Entries shown:
import Mathlib
import HarnessLib
import Literature.Analysis.FluidPDE.Seregin2020AncientLimitAlong
import Summits.NavierStokesRegularity.NavierStokesRegularity.Theorems.LocalSineTubeDoorLocalPointZoomFrame
import Summits.NavierStokesRegularity.NavierStokesRegularity.Theorems.StableStrataDoorVertexBounds
import Summits.NavierStokesRegularity.NavierStokesRegularity.Theorems.StableStrataDoorHalfZoomRate

/-!
# StableStrataDoorZoomFrameAlong — the tree zoom frame at a LOCALLY (space–time) Type I point ALONG PRESCRIBED TIMES,
# with a UNIFORM `L³`-floor (SEED-26 input I1 v5 `LocalPointZoomAlongTimesM`, door S26 «StableStrataDoor»; nsreg-p6 g14)

`localTreeZoomFrameAlong` = the lineage's `LocalSineTubeDoorLocalPointZoomFrame.localTreeZoomFrame` (steps (1)–(11):
A–B zoom, half-zoom `v'`, Seregin's singular-vertex data, zoom-in limit, slab class, rate a.e., profile representative,
identification of the zooms) with TWO changes:

* step (6) extracts the zoom-in limit ALONG THE PRESCRIBED SCALES `μₙ = 2√(ν(T−tₙ))/R` (for given physical times
  `tₙ → T⁻`), by `Literature…Seregin2020.exists_ancientLimit_along`; the returned scales `λⱼ = μ_{φ(j)}` satisfy
  `(Rλⱼ/2)² = ν (T − t_{φ j})`, i.e. physical time `t_{φ j}` is profile time `−1`;
* new steps (5b)–(5d) produce a floor `κ ≤ C(r; v', 0)` (`0 < r ≤ r₂`) with `κ` UNIFORM in the solution: the
  space–time local Type-I bound `M` passes to `v'` as the rate `(max M 0/ν)/(‖y‖+√−s)` on `Q(1)`, whence
  `C(r; v', 0) ≤ e = 6|B₁|(max M 0/ν)³` (`StableStrataDoorVertexBounds.cknC_le_of_spaceTimeRate`), whence
  `D(r; π', 0) ≤ L(e)` at small scales (`….exists_cknD_le_of_cknC_le`, Seregin–Šverák (as13) iterated), whence the
  floor by Seregin's `κ(L)` (hypothesis `Hκ` = the conclusion of
  `Seregin2020CubicLowerBound.exists_le_cknC_of_isBackwardSingularPoint L`, to be supplied by the caller BEFORE the
  solution is fixed); the floor is transported to the limit `w` at EVERY scale.

WHAT THIS IS NOT: not NS regularity (Clay A); a compactness frame for an input of a criterion INSIDE the Type-I class;
no route, no item.
-/

noncomputable section

set_option linter.dupNamespace false

namespace Summit.NavierStokesRegularity.NavierStokesRegularity.Theorems.StableStrataDoorZoomFrameAlong

open MeasureTheory Set Function Filter Topology TopologicalSpace Metric
open Literature.Analysis Literature.Analysis.FluidPDE Literature.Analysis.FluidPDE.SereginSverak2009
open Summit.NavierStokesRegularity.NavierStokesRegularity.Theorems
open Summit.NavierStokesRegularity.NavierStokesRegularity.Theorems.LocalSineTubeDoorLocalPointZoomZoom
open Summit.NavierStokesRegularity.NavierStokesRegularity.Theorems.LocalSineTubeDoorLocalPointZoomRate
open Summit.NavierStokesRegularity.NavierStokesRegularity.Theorems.StableStrataDoorHalfZoomRate
open scoped NNReal ENNReal
import Literature.AlgebraicGeometry.ShimuraVarieties.UnitaryBallLocalBiholomorphy
import Literature.AlgebraicGeometry.ShimuraVarieties.UnitaryBallHolomorphicPullback
import Literature.NumberTheory.Transcendental.FormIntegrationCharts
import Literature.Analysis.Complex.OsgoodProofs

/-!
# Descent of holomorphic automorphic forms on the ball to holomorphic forms on `X^an`

For a ball uniformization `D : UnitaryBallUniformisationDatum 2 X₂` of a smooth projective surface, a
Hodge model `A : HodgeModel 2 X₂` (the complex manifold `X^an`) and a Sylvester frame `𝔣`, with
`ψ = D.modelUnif A 𝔣 : 𝔹² → X^an`, the pull-backs `Ω¹(X^an) → 𝒜_hol(Γ, J⁻ᵀ)` (`holFormPullback₁`)
and `Ω²(X^an) → 𝒜_hol(Γ, det J⁻¹)` (`holFormPullback₂`) of `UnitaryBallHolomorphicPullback` are
**surjective** (`holFormPullback₁_surjective`, `holFormPullback₂_surjective`).

Construction. `ψ` is a local biholomorphism (`UnitaryBallLocalBiholomorphy`: `unifDerivEquiv`,
`ChartInverse`). A holomorphic `F : 𝔹² → ℂ²` with `F(z) = J(γ,z)ᵀ F(γ z)` defines at each ball
point the covector `η̃_z = Σᵢ Fᵢ(z) dzᵢ ∘ (dψ_z)⁻¹` on `T_{ψ z} X^an` (`descForm₁`); automorphy and
`(dψ_{γ z})⁻¹ = J(γ, z) (dψ_z)⁻¹` give `η̃_{γ z} = η̃_z` (`descForm₁_smul`), so `η_x := η̃_z` (any `z`
over `x`) is a `1`-form on `X^an` (`descMForm₁`, `descMForm₁_modelUnif`). In the chart at
`x = ψ z`, with `g` the holomorphic local inverse of `ψ` (`c⁻¹ = ψ ∘ g`), its representative is
`y ↦ Σᵢ Fᵢ(g y) dzᵢ ∘ dg_y`, the restriction of scalars of a complex-differentiable — hence, by
Osgood's lemma (`SCV.analyticAt_of_differentiableOn`), analytic — germ of `ℂ`-linear forms: `η` is
holomorphic in charts (`isHolomorphicInCharts_descMForm₁`), and `ψ^* η = F`
(`formPullback₁_descMForm₁`). Degree `2`: `G(z) (dz₀ ∧ dz₁) ∘ (dψ_z)⁻¹`, `G(z) = det J(γ,z) G(γ z)`.
This is the ball case of the dictionary "holomorphic automorphic forms of weight `J⁻ᵀ` /
`det J⁻¹` = holomorphic `1`- / `2`-forms on `Γ\𝔹²`" (Borel (1997), §5.14 for `Γ\ℍ`; Hirzebruch
(1966), §22.2 for ball quotients). All statements are theorems.

References: A. Borel, *Automorphic forms on `SL₂(ℝ)`* (1997), §5.14; F. Hirzebruch,
*Topological Methods in Algebraic Geometry* (1966), §22.2; C. Voisin, *Hodge Theory and Complex
Algebraic Geometry I* (2002), §2.3.1.

## Provenance

Written under the LEAN-IN-TREE rule for the pub-hodgecm formalisation cell (model-construction
sub-cell, seat mc-autform-1 gen 2, MODEL-DAG node D1-G-iii-c, step K3: the kernel proof of the
registry rows N-D4-1 / N-D4-2). Nothing in this file is a claim of the manuscripts adjudicated by
that cell.
-/

noncomputable section
import Summits.CriticalPhenomena.PercolationContinuityZ3.Theorems.PercNearOneGluingNoHeavyQuantFarGate3PinchRData90
import Summits.CriticalPhenomena.PercolationContinuityZ3.Theorems.PercNearOneGluingNoHeavyQuantFarGate3PinchRTables
import Summits.CriticalPhenomena.PercolationContinuityZ3.Theorems.PercNearOneGluingNoHeavyQuantFarGate3CertNParts
import HarnessLib

/-!
# QUANT lane R8, front "FAR beyond trees", layer one — THE DEGREE-THREE GATE AT THE OBSERVER: pinch chart R box-certificate DATA — pinchR_d111

builds on p205010 (kernel theorem, internal audit signed; external expert review pending)

Support file (`--supports stmt-CriticalPhenomena-4575`), seats `prim-quant-p1` gen 35 (engine, charts) and gen 36 (certificate data); memos
`run/shared/lean/prim/quant/prim-quant-p1-g35/FOR-LEAD-GATE3-PINCH.md`, `…/prim-quant-p1-g36/`.  GENERATED by `mktreeN2.py --parts` from the
exact-verified LP output of the kit jobs listed in the g36 memo (each certificate re-checked by the Python mirror `boxcertn.verify_exact` before emission); standard
axioms; no sorries.  Per certificate: `def …_kN : CertN.Cert`, 36 monomial checks `…_kN_pMM` and `…_kN_e`, `…_kN_b` by `decide +kernel`, the
assembled check `…_kN_ok` (`CertN.check_of_parts`) and the leaf theorem `…_kN_thm` (`CertN.boxOKR_leaf`); then `pinchR_d111` dispatches along the k-d tree.
[this work].
-/

namespace Summit.CriticalPhenomena.PercolationContinuityZ3.Theorems

namespace Quant

/-- Chart R has no bad point with `y ∈ [9/512, 5/256]`, `a ∈ [3/16, 1/4]`, `b ∈ [1/8, 1/4]`, `c ∈ [-3/4, -1/2]` — 1 kernel-checked certificate. [this work] -/
theorem pinchR_d111 : CertN.BoxOKR PinchR.spec ((9 : ℝ) / 512) ((5 : ℝ) / 256) ((3 : ℝ) / 16) ((1 : ℝ) / 4) ((1 : ℝ) / 8) ((1 : ℝ) / 4) ((-3 : ℝ) / 4) ((-1 : ℝ) / 2) := by
  intro y a b c hylo hyhi halo hahi hblo hbhi hclo hchi v
  exact pinchR_d90_k0_thm y a b c (by linarith) (by linarith) (by linarith) (by linarith) (by linarith) (by linarith) (by linarith) (by linarith) v

end Quant

end Summit.CriticalPhenomena.PercolationContinuityZ3.Theorems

Required work: Please return every line of the records above that contains the word "floor".

Solution for this problem:
# with a UNIFORM `L³`-floor (SEED-26 input I1 v5 `LocalPointZoomAlongTimesM`, door S26 «StableStrataDoor»; nsreg-p6 g14)
* new steps (5b)–(5d) produce a floor `κ ≤ C(r; v', 0)` (`0 < r ≤ r₂`) with `κ` UNIFORM in the solution: the
  floor by Seregin's `κ(L)` (hypothesis `Hκ` = the conclusion of
  solution is fixed); the floor is transported to the limit `w` at EVERY scale.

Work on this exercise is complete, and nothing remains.